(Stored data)
'''

/-- `Σ_{k<K} 1/(k+N)² ≤ 2/N` for `N ≥ 1` (telescoping with `1/(k+N)² ≤ 2/((k+N)(k+N+1))`). [folklore] -/
theorem sum_inv_add_sq_le {N : ℕ} (hN : 1 ≤ N) (K : ℕ) :
    ∑ k ∈ Finset.range K, (((k : ℝ) + N) ^ 2)⁻¹ ≤ 2 / N := by
  have hN0 : (0 : ℝ) < N := by exact_mod_cast hN
  have hterm : ∀ k ∈ Finset.range K,
      (((k : ℝ) + N) ^ 2)⁻¹ ≤ 2 * ((((k : ℕ) : ℝ) + N)⁻¹ - ((((k + 1 : ℕ) : ℝ)) + N)⁻¹) := by
    intro k _
    have hk : (0 : ℝ) < k + N := by positivity
    have hk1 : (1 : ℝ) ≤ k + N := by
      have : (1 : ℝ) ≤ N := by exact_mod_cast hN
      linarith [Nat.cast_nonneg (α := ℝ) k]
    have e : 2 * ((((k : ℕ) : ℝ) + N)⁻¹ - ((((k + 1 : ℕ) : ℝ)) + N)⁻¹) = 2 / ((k + N) * (k + N + 1)) := by
      rw [show (((k + 1 : ℕ) : ℝ)) + N = (k + N) + 1 by push_cast; ring]
      field_simp
      ring
    rw [e, inv_eq_one_div, div_le_div_iff₀ (by positivity) (by positivity)]
    nlinarith
  refine (Finset.sum_le_sum hterm).trans ?_
  rw [← Finset.mul_sum, Finset.sum_range_sub' (fun k : ℕ ↦ ((k : ℝ) + N)⁻¹) K]
  simp only [Nat.cast_zero, zero_add]
  have : (0 : ℝ) ≤ ((K : ℝ) + N)⁻¹ := by positivity
  rw [div_eq_mul_inv]
  linarith

/-! ### The good sample point -/

include h1 hG hG1 in
/-- **Lower bound for the levels**: `n log 2/C₁ ≤ G(n)` for `n ≥ 1` (from `n ≤ F(G(n)) ≤ C₁ G(n)/log(G(n)+1)`).
[cite: BrouckeVindas2024, §2 ("Σ 4/((q_j+1)²(|k|+1)²) ≪ Σ 1/(j²k²)")] -/
theorem level_ge {C₁ : ℝ} (hC₁ : 1 ≤ C₁) (hcheb : ∀ x, 1 ≤ x → F x ≤ C₁ * x / Real.log (x + 1))
    {n : ℕ} (hn : 1 ≤ n) : Real.log 2 / C₁ * n ≤ G n := by
  have hn0 : (0 : ℝ) < n := by exact_mod_cast hn
  set x := G n with hx
  have hx1 : 1 ≤ x := hG1 n
  have hFx : (n : ℝ) ≤ F x := le_apply_of_galois hG hn0
  have hch := hcheb x hx1
  have hl2 : Real.log 2 ≤ Real.log (x + 1) := Real.log_le_log two_pos (by linarith)
  have hl2' : 0 < Real.log 2 := Real.log_pos one_lt_two
  have h3 : C₁ * x / Real.log (x + 1) ≤ C₁ * x / Real.log 2 :=
    div_le_div_of_nonneg_left (by nlinarith) hl2' hl2
  have h4 : (n : ℝ) ≤ C₁ * x / Real.log 2 := hFx.trans (hch.trans h3)
  rw [le_div_iff₀ hl2'] at h4
  rw [div_mul_eq_mul_div, div_le_iff₀ (by linarith)]
  have := h1
  linarith

include hG hG1 in
/-- `n ≤ C₁ G(n)/log(G(n)+1)` for `n ≥ 1`. [cite: BrouckeVindas2024, §2 ("σ² ≤ J = F_c(x) ≤ C x/log(x+1)")] -/
theorem level_cheb {C₁ : ℝ} (hcheb : ∀ x, 1 ≤ x → F x ≤ C₁ * x / Real.log (x + 1)) {n : ℕ} (hn : 1 ≤ n) :
    (n : ℝ) ≤ C₁ * G n / Real.log (G n + 1) :=
  (le_apply_of_galois hG (by exact_mod_cast hn)).trans (hcheb _ (hG1 n))

include hG hGm hG1 hD in
/-- **The probability of one bad event**: for `n ≥ 1`, `x = G(n)`, `N = ⌈x⌉`, `t = k/N` and
`v = √(2C₁m)(√x + √(n log(t+1)))`, `P(‖D(ω,n,t)‖ ≥ 2v) ≤ 4N²/((x+1)^m (k+N)²)`
(`≤ 4((x+1)(t+1))^{−m}`, relaxed using `m ≥ 2`). [cite: BrouckeVindas2024, §2 (proof of Theorem 1.2)] -/
theorem measureReal_bad_le {C₁ : ℝ} (hC₁ : 1 ≤ C₁) (hcheb : ∀ x, 1 ≤ x → F x ≤ C₁ * x / Real.log (x + 1))
    {m : ℕ} (hm : 2 ≤ m) {n : ℕ} (hn : 1 ≤ n) (k : ℕ) :
    (Measure.infinitePi (fun _ : ℕ ↦ (volume : Measure unitInterval))).real
      {ω | 2 * (Real.sqrt (2 * C₁ * m) * (Real.sqrt (G n) + Real.sqrt (n * Real.log (k / ⌈G n⌉₊ + 1)))) ≤
          ‖D (fun j ↦ (ω j : ℝ)) n (k / ⌈G n⌉₊)‖} ≤
      4 * (⌈G n⌉₊ : ℝ) ^ 2 / ((G n + 1) ^ m * ((k : ℝ) + ⌈G n⌉₊) ^ 2) := by
  set x := G n with hx
  set N := ⌈x⌉₊ with hN
  have hx1 : 1 ≤ x := hG1 n
  have hN1 : 1 ≤ N := Nat.ceil_pos.2 (by linarith)
  have hN0 : (0 : ℝ) < N := by exact_mod_cast hN1
  have ht : (0 : ℝ) ≤ k / N := by positivity
  have hstep1 := measureReal_le_norm_dev_le hGm hG1 hD n ((k : ℝ) / N)
    (v := Real.sqrt (2 * C₁ * m) * (Real.sqrt x + Real.sqrt (n * Real.log (k / N + 1)))) (by positivity)
  have hstep2 := exp_neg_sq_le (m := m) hC₁ hn hx1 ht (level_cheb hG hG1 hcheb hn)
  refine hstep1.trans ((mul_le_mul_of_nonneg_left hstep2 (by norm_num)).trans ?_)
  have hkN : (k : ℝ) / N + 1 = ((k : ℝ) + N) / N := by field_simp
  have hbase : 1 ≤ (k : ℝ) / N + 1 := by linarith
  have hpow : ((k : ℝ) / N + 1) ^ 2 ≤ ((k : ℝ) / N + 1) ^ m := pow_le_pow_right₀ hbase hm
  have hxm : 0 < (x + 1) ^ m := by positivity
  have key : (((x + 1) * ((k : ℝ) / N + 1)) ^ m)⁻¹ ≤ (N : ℝ) ^ 2 / ((x + 1) ^ m * ((k : ℝ) + N) ^ 2) := by
    rw [mul_pow]
    calc ((x + 1) ^ m * ((k : ℝ) / N + 1) ^ m)⁻¹
        ≤ ((x + 1) ^ m * ((k : ℝ) / N + 1) ^ 2)⁻¹ := by gcongr
      _ = (N : ℝ) ^ 2 / ((x + 1) ^ m * ((k : ℝ) + N) ^ 2) := by
          rw [hkN, div_pow]
          field_simp
  calc 4 * (((x + 1) * ((k : ℝ) / N + 1)) ^ m)⁻¹ ≤ 4 * ((N : ℝ) ^ 2 / ((x + 1) ^ m * ((k : ℝ) + N) ^ 2)) := by
        gcongr
    _ = _ := by ring

include h1 hG hGm hG1 hD in
/-- **Existence of a good sample point** (BV: Borel–Cantelli and "Fix now a point `ω` … then there exists
`k₀` …"; here a union bound with total mass `≤ 1/2`, so no exceptional events remain): there are `D₀ ≥ 0` and
`ω ∈ (0,1]^ℕ` such that for every level `n ≥ 1` and every net point `t = k/⌈G(n)⌉`,
`‖D(ω,n,t)‖ < 2D₀(√G(n) + √(n log(t+1)))`. [cite: BrouckeVindas2024, §2 (proof of Theorem 1.2)] -/
theorem exists_good {C₁ : ℝ} (hC₁ : 1 ≤ C₁) (hcheb : ∀ x, 1 ≤ x → F x ≤ C₁ * x / Real.log (x + 1)) :
    ∃ D₀ : ℝ, 0 ≤ D₀ ∧ ∃ ω : ℕ → ℝ, (∀ j, ω j ∈ Ioc (0 : ℝ) 1) ∧
      ∀ n : ℕ, 1 ≤ n → ∀ k : ℕ,
        ‖D ω n (k / ⌈G n⌉₊)‖ < 2 * (D₀ * (Real.sqrt (G n) + Real.sqrt (n * Real.log (k / ⌈G n⌉₊ + 1)))) := by
  set μ := Measure.infinitePi (fun _ : ℕ ↦ (volume : Measure unitInterval)) with hμ
  -- constants
  set a : ℝ := Real.log 2 / C₁ with ha_def
  have hC0 : 0 < C₁ := by linarith
  have ha : 0 < a := div_pos (Real.log_pos one_lt_two) hC0
  obtain ⟨m', hm'⟩ := pow_unbounded_of_one_lt (32 / a ^ 2) (by linarith : (1 : ℝ) < 1 + a)
  set m : ℕ := m' + 3 with hm_def
  have hm2 : 2 ≤ m := by omega
  set D₀ : ℝ := Real.sqrt (2 * C₁ * m) with hD₀
  refine ⟨D₀, Real.sqrt_nonneg _, ?_⟩
  -- the bad events, indexed by `(n, k)` for the level `n + 1`
  set A : ℕ → ℕ → Set (ℕ → unitInterval) := fun n k ↦
    {ω | 2 * (D₀ * (Real.sqrt (G (n + 1 : ℕ)) +
      Real.sqrt ((n + 1 : ℕ) * Real.log (k / ⌈G (n + 1 : ℕ)⌉₊ + 1)))) ≤
        ‖D (fun j ↦ (ω j : ℝ)) (n + 1) (k / ⌈G (n + 1 : ℕ)⌉₊)‖} with hA
  -- (1) one event
  have hone : ∀ n k : ℕ, μ (A n k) ≤ ENNReal.ofReal
      (4 * (⌈G (n + 1 : ℕ)⌉₊ : ℝ) ^ 2 / ((G (n + 1 : ℕ) + 1) ^ m * ((k : ℝ) + ⌈G (n + 1 : ℕ)⌉₊) ^ 2)) := by
    intro n k
    rw [← ofReal_measureReal]
    refine ENNReal.ofReal_le_ofReal ?_
    exact measureReal_bad_le hG hGm hG1 hD hC₁ hcheb hm2 (n := n + 1) (by omega) k
  -- (2) the sum over `k` at level `n + 1`
  have hinner : ∀ n : ℕ, ∑' k, μ (A n k) ≤ ENNReal.ofReal (8 / (G (n + 1 : ℕ) + 1) ^ (m' + 2)) := by
    intro n
    set x := G (n + 1 : ℕ) with hx
    set N := ⌈x⌉₊ with hN
    have hx1 : 1 ≤ x := hG1 _
    have hN1 : 1 ≤ N := Nat.ceil_pos.2 (by linarith)
    have hN0 : (0 : ℝ) < N := by exact_mod_cast hN1
    have hNx : (N : ℝ) ≤ x + 1 := (Nat.ceil_lt_add_one (by linarith)).le
    refine ENNReal.tsum_le_of_sum_range_le fun K ↦ ?_
    calc ∑ k ∈ Finset.range K, μ (A n k)
        ≤ ∑ k ∈ Finset.range K, ENNReal.ofReal (4 * (N : ℝ) ^ 2 / ((x + 1) ^ m * ((k : ℝ) + N) ^ 2)) :=
          Finset.sum_le_sum fun k _ ↦ hone n k
      _ = ENNReal.ofReal (∑ k ∈ Finset.range K, 4 * (N : ℝ) ^ 2 / ((x + 1) ^ m * ((k : ℝ) + N) ^ 2)) :=
          (ENNReal.ofReal_sum_of_nonneg fun k _ ↦ by positivity).symm
      _ ≤ ENNReal.ofReal (8 / (x + 1) ^ (m' + 2)) := by
          refine ENNReal.ofReal_le_ofReal ?_
          have hsum := sum_inv_add_sq_le hN1 K
          have hrw : ∑ k ∈ Finset.range K, 4 * (N : ℝ) ^ 2 / ((x + 1) ^ m * ((k : ℝ) + N) ^ 2) =
              4 * (N : ℝ) ^ 2 / (x + 1) ^ m * ∑ k ∈ Finset.range K, (((k : ℝ) + N) ^ 2)⁻¹ := by
            rw [Finset.mul_sum]
            refine Finset.sum_congr rfl fun k _ ↦ ?_
            field_simp
          rw [hrw]
          have hxm : 0 < (x + 1) ^ m := by positivity
          calc 4 * (N : ℝ) ^ 2 / (x + 1) ^ m * ∑ k ∈ Finset.range K, (((k : ℝ) + N) ^ 2)⁻¹
              ≤ 4 * (N : ℝ) ^ 2 / (x + 1) ^ m * (2 / N) :=
                mul_le_mul_of_nonneg_left hsum (by positivity)
            _ = 8 * N / (x + 1) ^ m := by
                field_simp
                norm_num
            _ ≤ 8 * (x + 1) / (x + 1) ^ m := by gcongr
            _ = 8 / (x + 1) ^ (m' + 2) := by
                rw [hm_def, show m' + 3 = (m' + 2) + 1 by ring, pow_succ]
                field_simp
  -- (3) the sum over the levels
  have houter : ∑' n, ∑' k, μ (A n k) ≤ ENNReal.ofReal (1 / 2) := by
    refine ENNReal.tsum_le_of_sum_range_le fun M ↦ ?_
    calc ∑ n ∈ Finset.range M, ∑' k, μ (A n k)
        ≤ ∑ n ∈ Finset.range M, ENNReal.ofReal (8 / (G (n + 1 : ℕ) + 1) ^ (m' + 2)) :=
          Finset.sum_le_sum fun n _ ↦ hinner n
      _ = ENNReal.ofReal (∑ n ∈ Finset.range M, 8 / (G (n + 1 : ℕ) + 1) ^ (m' + 2)) :=
          (ENNReal.ofReal_sum_of_nonneg fun n _ ↦ by
            have := hG1 ((n + 1 : ℕ) : ℝ); positivity).symm
      _ ≤ ENNReal.ofReal (1 / 2) := by
          refine ENNReal.ofReal_le_ofReal ?_
          have hterm : ∀ n ∈ Finset.range M, 8 / (G (n + 1 : ℕ) + 1) ^ (m' + 2) ≤
              8 / (a ^ 2 * (1 + a) ^ m') * ((((n : ℝ) + 1)) ^ 2)⁻¹ := by
            intro n _
            have hlev := level_ge h1 hG hG1 hC₁ hcheb (n := n + 1) (by omega)
            rw [← ha_def] at hlev
            set x := G (n + 1 : ℕ)
            have hn1 : (1 : ℝ) ≤ (n + 1 : ℕ) := by exact_mod_cast Nat.succ_pos n
            have hax : a * (n + 1 : ℕ) ≤ x := hlev
            have h1a : 1 + a ≤ x + 1 := by nlinarith
            have hpow1 : (1 + a) ^ m' ≤ (x + 1) ^ m' := pow_le_pow_left₀ (by linarith) h1a m'
            have hsq : (a * ((n : ℝ) + 1)) ^ 2 ≤ (x + 1) ^ 2 := by
              refine pow_le_pow_left₀ (by positivity) ?_ 2
              push_cast at hax; linarith
            have hprod : a ^ 2 * (1 + a) ^ m' * ((n : ℝ) + 1) ^ 2 ≤ (x + 1) ^ (m' + 2) := by
              rw [pow_add, mul_comm ((x + 1) ^ m')]
              calc a ^ 2 * (1 + a) ^ m' * ((n : ℝ) + 1) ^ 2 = (a * ((n : ℝ) + 1)) ^ 2 * (1 + a) ^ m' := by ring
                _ ≤ (x + 1) ^ 2 * (x + 1) ^ m' :=
                    mul_le_mul hsq hpow1 (by positivity) (by positivity)
            rw [← div_eq_mul_inv, div_div]
            exact div_le_div_of_nonneg_left (by norm_num) (by positivity) hprod
          refine (Finset.sum_le_sum hterm).trans ?_
          rw [← Finset.mul_sum]
          have hs := sum_inv_add_sq_le (le_refl 1) M
          simp only [Nat.cast_one] at hs
          have h32 : 32 < a ^ 2 * (1 + a) ^ m' := by
            rwa [div_lt_iff₀ (by positivity), mul_comm] at hm'
          have hpos : 0 < a ^ 2 * (1 + a) ^ m' := by positivity
          calc 8 / (a ^ 2 * (1 + a) ^ m') * ∑ n ∈ Finset.range M, (((n : ℝ) + 1) ^ 2)⁻¹
              ≤ 8 / (a ^ 2 * (1 + a) ^ m') * (2 / 1) := mul_le_mul_of_nonneg_left hs (by positivity)
            _ = 16 / (a ^ 2 * (1 + a) ^ m') := by ring
            _ ≤ 1 / 2 := by
                rw [div_le_div_iff₀ hpos two_pos]; linarith
  -- (4) the union bound
  set U : Set (ℕ → unitInterval) := {ω | ∃ j, ω j = 0} ∪ ⋃ n, ⋃ k, A n k with hU
  have hUlt : μ U < 1 := by
    calc μ U ≤ μ {ω | ∃ j, ω j = 0} + μ (⋃ n, ⋃ k, A n k) := measure_union_le _ _
      _ ≤ 0 + ∑' n, ∑' k, μ (A n k) := by
          refine add_le_add measure_exists_eq_zero.le ?_
          exact (measure_iUnion_le _).trans (ENNReal.tsum_le_tsum fun n ↦ measure_iUnion_le _)
      _ ≤ ENNReal.ofReal (1 / 2) := by rw [zero_add]; exact houter
      _ < 1 := by rw [ENNReal.ofReal_lt_one]; norm_num
  have hUne : U ≠ univ := fun h ↦ by
    rw [h, measure_univ] at hUlt
    exact lt_irrefl _ hUlt
  obtain ⟨ω, hω⟩ := nonempty_compl.2 hUne
  simp only [hU, mem_compl_iff, mem_union, mem_iUnion, mem_setOf_eq, not_or, not_exists] at hω
  obtain ⟨hω0, hωA⟩ := hω
  refine ⟨fun j ↦ (ω j : ℝ), fun j ↦ ⟨?_, (ω j).2.2⟩, fun n hn k ↦ ?_⟩
  · have hne : (ω j : ℝ) ≠ 0 := fun h ↦ hω0 j (Subtype.ext h)
    exact lt_of_le_of_ne (ω j).2.1 (Ne.symm hne)
  · obtain ⟨n', rfl⟩ : ∃ n', n = n' + 1 := ⟨n - 1, by omega⟩
    have h := hωA n' k
    simp only [hA, mem_setOf_eq, not_le] at h
    exact h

'''

WHAT THE TASK ASKS:
Going back over the entries above, copy word for word every line from the one that has "rw [h, measure_univ] at hUlt" on through the one that has "refine ⟨fun j".

WRITTEN RESPONSE:
    rw [h, measure_univ] at hUlt
    exact lt_irrefl _ hUlt
  obtain ⟨ω, hω⟩ := nonempty_compl.2 hUne
  simp only [hU, mem_compl_iff, mem_union, mem_iUnion, mem_setOf_eq, not_or, not_exists] at hω
  obtain ⟨hω0, hωA⟩ := hω
  refine ⟨fun j ↦ (ω j : ℝ), fun j ↦ ⟨?_, (ω j).2.2⟩, fun n hn k ↦ ?_⟩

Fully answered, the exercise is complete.